Problem statement.
Please give the data again in full, precisely as it is written.

(Stored items)

********

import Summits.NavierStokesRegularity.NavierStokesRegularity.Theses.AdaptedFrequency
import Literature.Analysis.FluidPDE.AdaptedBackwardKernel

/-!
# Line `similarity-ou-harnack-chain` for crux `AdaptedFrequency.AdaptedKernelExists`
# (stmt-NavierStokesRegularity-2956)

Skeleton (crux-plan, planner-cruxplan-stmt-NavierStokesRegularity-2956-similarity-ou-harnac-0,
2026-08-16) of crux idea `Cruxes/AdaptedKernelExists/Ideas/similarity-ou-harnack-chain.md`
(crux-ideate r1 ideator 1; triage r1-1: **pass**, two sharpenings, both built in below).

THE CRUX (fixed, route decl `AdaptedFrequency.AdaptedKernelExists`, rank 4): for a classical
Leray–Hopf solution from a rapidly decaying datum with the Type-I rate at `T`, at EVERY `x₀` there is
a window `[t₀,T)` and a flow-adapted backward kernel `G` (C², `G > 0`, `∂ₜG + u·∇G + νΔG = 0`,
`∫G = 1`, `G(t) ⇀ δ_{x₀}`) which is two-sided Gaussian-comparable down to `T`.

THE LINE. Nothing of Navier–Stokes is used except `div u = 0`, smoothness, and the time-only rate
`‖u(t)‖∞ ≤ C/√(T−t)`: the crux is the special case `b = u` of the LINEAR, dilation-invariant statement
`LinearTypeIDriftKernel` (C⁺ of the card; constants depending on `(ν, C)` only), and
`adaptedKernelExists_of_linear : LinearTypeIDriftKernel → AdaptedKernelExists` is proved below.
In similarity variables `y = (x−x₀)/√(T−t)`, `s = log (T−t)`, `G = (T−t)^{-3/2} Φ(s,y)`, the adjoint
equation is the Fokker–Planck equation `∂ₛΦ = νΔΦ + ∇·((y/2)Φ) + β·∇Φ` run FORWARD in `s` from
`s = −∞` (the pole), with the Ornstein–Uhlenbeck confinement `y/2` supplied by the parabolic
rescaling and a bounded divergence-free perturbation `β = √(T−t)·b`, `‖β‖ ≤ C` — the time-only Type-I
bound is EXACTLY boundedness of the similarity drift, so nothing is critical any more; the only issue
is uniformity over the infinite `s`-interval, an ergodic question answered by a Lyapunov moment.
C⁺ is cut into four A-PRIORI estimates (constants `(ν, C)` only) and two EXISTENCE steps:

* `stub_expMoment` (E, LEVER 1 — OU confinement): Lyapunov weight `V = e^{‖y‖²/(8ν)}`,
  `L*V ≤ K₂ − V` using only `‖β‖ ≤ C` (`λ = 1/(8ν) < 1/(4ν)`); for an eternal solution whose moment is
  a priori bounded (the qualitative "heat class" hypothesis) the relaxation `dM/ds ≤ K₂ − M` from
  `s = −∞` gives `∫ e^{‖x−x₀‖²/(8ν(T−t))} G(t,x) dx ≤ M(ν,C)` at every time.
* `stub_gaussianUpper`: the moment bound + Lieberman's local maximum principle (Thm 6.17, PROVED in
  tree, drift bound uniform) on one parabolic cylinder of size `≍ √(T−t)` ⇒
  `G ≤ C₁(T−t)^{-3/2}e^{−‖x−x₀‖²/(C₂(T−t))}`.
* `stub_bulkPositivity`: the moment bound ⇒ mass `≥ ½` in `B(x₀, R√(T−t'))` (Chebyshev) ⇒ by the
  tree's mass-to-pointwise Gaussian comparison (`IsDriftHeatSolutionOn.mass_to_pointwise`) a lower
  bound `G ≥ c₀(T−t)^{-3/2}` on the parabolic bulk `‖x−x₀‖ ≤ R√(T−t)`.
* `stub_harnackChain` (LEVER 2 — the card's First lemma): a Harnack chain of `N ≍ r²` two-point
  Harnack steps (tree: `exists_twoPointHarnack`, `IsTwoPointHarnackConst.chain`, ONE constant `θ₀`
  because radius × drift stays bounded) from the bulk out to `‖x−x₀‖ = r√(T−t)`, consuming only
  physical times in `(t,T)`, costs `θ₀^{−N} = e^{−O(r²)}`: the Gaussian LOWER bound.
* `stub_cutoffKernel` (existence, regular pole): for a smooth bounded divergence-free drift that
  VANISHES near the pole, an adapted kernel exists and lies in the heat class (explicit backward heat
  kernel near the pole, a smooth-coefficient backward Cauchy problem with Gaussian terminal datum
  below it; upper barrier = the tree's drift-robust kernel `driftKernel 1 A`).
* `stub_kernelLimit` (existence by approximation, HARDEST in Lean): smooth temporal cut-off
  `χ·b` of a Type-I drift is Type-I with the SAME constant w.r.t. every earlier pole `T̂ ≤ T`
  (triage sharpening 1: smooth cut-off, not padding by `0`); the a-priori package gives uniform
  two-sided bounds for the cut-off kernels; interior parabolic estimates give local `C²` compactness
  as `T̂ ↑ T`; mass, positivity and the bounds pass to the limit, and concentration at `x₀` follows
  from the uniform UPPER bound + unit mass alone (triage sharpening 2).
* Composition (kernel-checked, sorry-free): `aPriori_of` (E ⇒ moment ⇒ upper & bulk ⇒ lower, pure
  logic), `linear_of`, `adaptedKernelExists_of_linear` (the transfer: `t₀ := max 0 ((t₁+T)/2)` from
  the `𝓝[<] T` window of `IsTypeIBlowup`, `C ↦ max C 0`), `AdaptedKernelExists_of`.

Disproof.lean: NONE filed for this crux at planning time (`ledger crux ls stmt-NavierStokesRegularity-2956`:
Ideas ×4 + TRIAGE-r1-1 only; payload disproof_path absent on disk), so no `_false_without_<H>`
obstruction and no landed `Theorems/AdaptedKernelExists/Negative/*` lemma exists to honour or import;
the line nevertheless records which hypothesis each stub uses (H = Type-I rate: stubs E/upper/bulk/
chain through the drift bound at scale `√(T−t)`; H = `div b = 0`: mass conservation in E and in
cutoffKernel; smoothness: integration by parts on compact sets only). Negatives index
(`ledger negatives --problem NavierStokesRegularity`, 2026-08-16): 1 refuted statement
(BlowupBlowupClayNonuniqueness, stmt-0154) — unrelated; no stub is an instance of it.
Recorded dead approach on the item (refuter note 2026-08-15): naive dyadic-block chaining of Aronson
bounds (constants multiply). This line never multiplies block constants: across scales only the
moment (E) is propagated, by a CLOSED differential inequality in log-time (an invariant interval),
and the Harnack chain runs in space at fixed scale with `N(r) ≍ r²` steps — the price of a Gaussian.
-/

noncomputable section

********

Result of this exercise.
import Summits.NavierStokesRegularity.NavierStokesRegularity.Theses.AdaptedFrequency
import Literature.Analysis.FluidPDE.AdaptedBackwardKernel

/-!
# Line `similarity-ou-harnack-chain` for crux `AdaptedFrequency.AdaptedKernelExists`
# (stmt-NavierStokesRegularity-2956)

Skeleton (crux-plan, planner-cruxplan-stmt-NavierStokesRegularity-2956-similarity-ou-harnac-0,
2026-08-16) of crux idea `Cruxes/AdaptedKernelExists/Ideas/similarity-ou-harnack-chain.md`
(crux-ideate r1 ideator 1; triage r1-1: **pass**, two sharpenings, both built in below).

THE CRUX (fixed, route decl `AdaptedFrequency.AdaptedKernelExists`, rank 4): for a classical
Leray–Hopf solution from a rapidly decaying datum with the Type-I rate at `T`, at EVERY `x₀` there is
a window `[t₀,T)` and a flow-adapted backward kernel `G` (C², `G > 0`, `∂ₜG + u·∇G + νΔG = 0`,
`∫G = 1`, `G(t) ⇀ δ_{x₀}`) which is two-sided Gaussian-comparable down to `T`.

THE LINE. Nothing of Navier–Stokes is used except `div u = 0`, smoothness, and the time-only rate
`‖u(t)‖∞ ≤ C/√(T−t)`: the crux is the special case `b = u` of the LINEAR, dilation-invariant statement
`LinearTypeIDriftKernel` (C⁺ of the card; constants depending on `(ν, C)` only), and
`adaptedKernelExists_of_linear : LinearTypeIDriftKernel → AdaptedKernelExists` is proved below.
In similarity variables `y = (x−x₀)/√(T−t)`, `s = log (T−t)`, `G = (T−t)^{-3/2} Φ(s,y)`, the adjoint
equation is the Fokker–Planck equation `∂ₛΦ = νΔΦ + ∇·((y/2)Φ) + β·∇Φ` run FORWARD in `s` from
`s = −∞` (the pole), with the Ornstein–Uhlenbeck confinement `y/2` supplied by the parabolic
rescaling and a bounded divergence-free perturbation `β = √(T−t)·b`, `‖β‖ ≤ C` — the time-only Type-I
bound is EXACTLY boundedness of the similarity drift, so nothing is critical any more; the only issue
is uniformity over the infinite `s`-interval, an ergodic question answered by a Lyapunov moment.
C⁺ is cut into four A-PRIORI estimates (constants `(ν, C)` only) and two EXISTENCE steps:

* `stub_expMoment` (E, LEVER 1 — OU confinement): Lyapunov weight `V = e^{‖y‖²/(8ν)}`,
  `L*V ≤ K₂ − V` using only `‖β‖ ≤ C` (`λ = 1/(8ν) < 1/(4ν)`); for an eternal solution whose moment is
  a priori bounded (the qualitative "heat class" hypothesis) the relaxation `dM/ds ≤ K₂ − M` from
  `s = −∞` gives `∫ e^{‖x−x₀‖²/(8ν(T−t))} G(t,x) dx ≤ M(ν,C)` at every time.
* `stub_gaussianUpper`: the moment bound + Lieberman's local maximum principle (Thm 6.17, PROVED in
  tree, drift bound uniform) on one parabolic cylinder of size `≍ √(T−t)` ⇒
  `G ≤ C₁(T−t)^{-3/2}e^{−‖x−x₀‖²/(C₂(T−t))}`.
* `stub_bulkPositivity`: the moment bound ⇒ mass `≥ ½` in `B(x₀, R√(T−t'))` (Chebyshev) ⇒ by the
  tree's mass-to-pointwise Gaussian comparison (`IsDriftHeatSolutionOn.mass_to_pointwise`) a lower
  bound `G ≥ c₀(T−t)^{-3/2}` on the parabolic bulk `‖x−x₀‖ ≤ R√(T−t)`.
* `stub_harnackChain` (LEVER 2 — the card's First lemma): a Harnack chain of `N ≍ r²` two-point
  Harnack steps (tree: `exists_twoPointHarnack`, `IsTwoPointHarnackConst.chain`, ONE constant `θ₀`
  because radius × drift stays bounded) from the bulk out to `‖x−x₀‖ = r√(T−t)`, consuming only
  physical times in `(t,T)`, costs `θ₀^{−N} = e^{−O(r²)}`: the Gaussian LOWER bound.
* `stub_cutoffKernel` (existence, regular pole): for a smooth bounded divergence-free drift that
  VANISHES near the pole, an adapted kernel exists and lies in the heat class (explicit backward heat
  kernel near the pole, a smooth-coefficient backward Cauchy problem with Gaussian terminal datum
  below it; upper barrier = the tree's drift-robust kernel `driftKernel 1 A`).
* `stub_kernelLimit` (existence by approximation, HARDEST in Lean): smooth temporal cut-off
  `χ·b` of a Type-I drift is Type-I with the SAME constant w.r.t. every earlier pole `T̂ ≤ T`
  (triage sharpening 1: smooth cut-off, not padding by `0`); the a-priori package gives uniform
  two-sided bounds for the cut-off kernels; interior parabolic estimates give local `C²` compactness
  as `T̂ ↑ T`; mass, positivity and the bounds pass to the limit, and concentration at `x₀` follows
  from the uniform UPPER bound + unit mass alone (triage sharpening 2).
* Composition (kernel-checked, sorry-free): `aPriori_of` (E ⇒ moment ⇒ upper & bulk ⇒ lower, pure
  logic), `linear_of`, `adaptedKernelExists_of_linear` (the transfer: `t₀ := max 0 ((t₁+T)/2)` from
  the `𝓝[<] T` window of `IsTypeIBlowup`, `C ↦ max C 0`), `AdaptedKernelExists_of`.

Disproof.lean: NONE filed for this crux at planning time (`ledger crux ls stmt-NavierStokesRegularity-2956`:
Ideas ×4 + TRIAGE-r1-1 only; payload disproof_path absent on disk), so no `_false_without_<H>`
obstruction and no landed `Theorems/AdaptedKernelExists/Negative/*` lemma exists to honour or import;
the line nevertheless records which hypothesis each stub uses (H = Type-I rate: stubs E/upper/bulk/
chain through the drift bound at scale `√(T−t)`; H = `div b = 0`: mass conservation in E and in
cutoffKernel; smoothness: integration by parts on compact sets only). Negatives index
(`ledger negatives --problem NavierStokesRegularity`, 2026-08-16): 1 refuted statement
(BlowupBlowupClayNonuniqueness, stmt-0154) — unrelated; no stub is an instance of it.
Recorded dead approach on the item (refuter note 2026-08-15): naive dyadic-block chaining of Aronson
bounds (constants multiply). This line never multiplies block constants: across scales only the
moment (E) is propagated, by a CLOSED differential inequality in log-time (an invariant interval),
and the Harnack chain runs in space at fixed scale with `N(r) ≍ r²` steps — the price of a Gaussian.
-/

noncomputable section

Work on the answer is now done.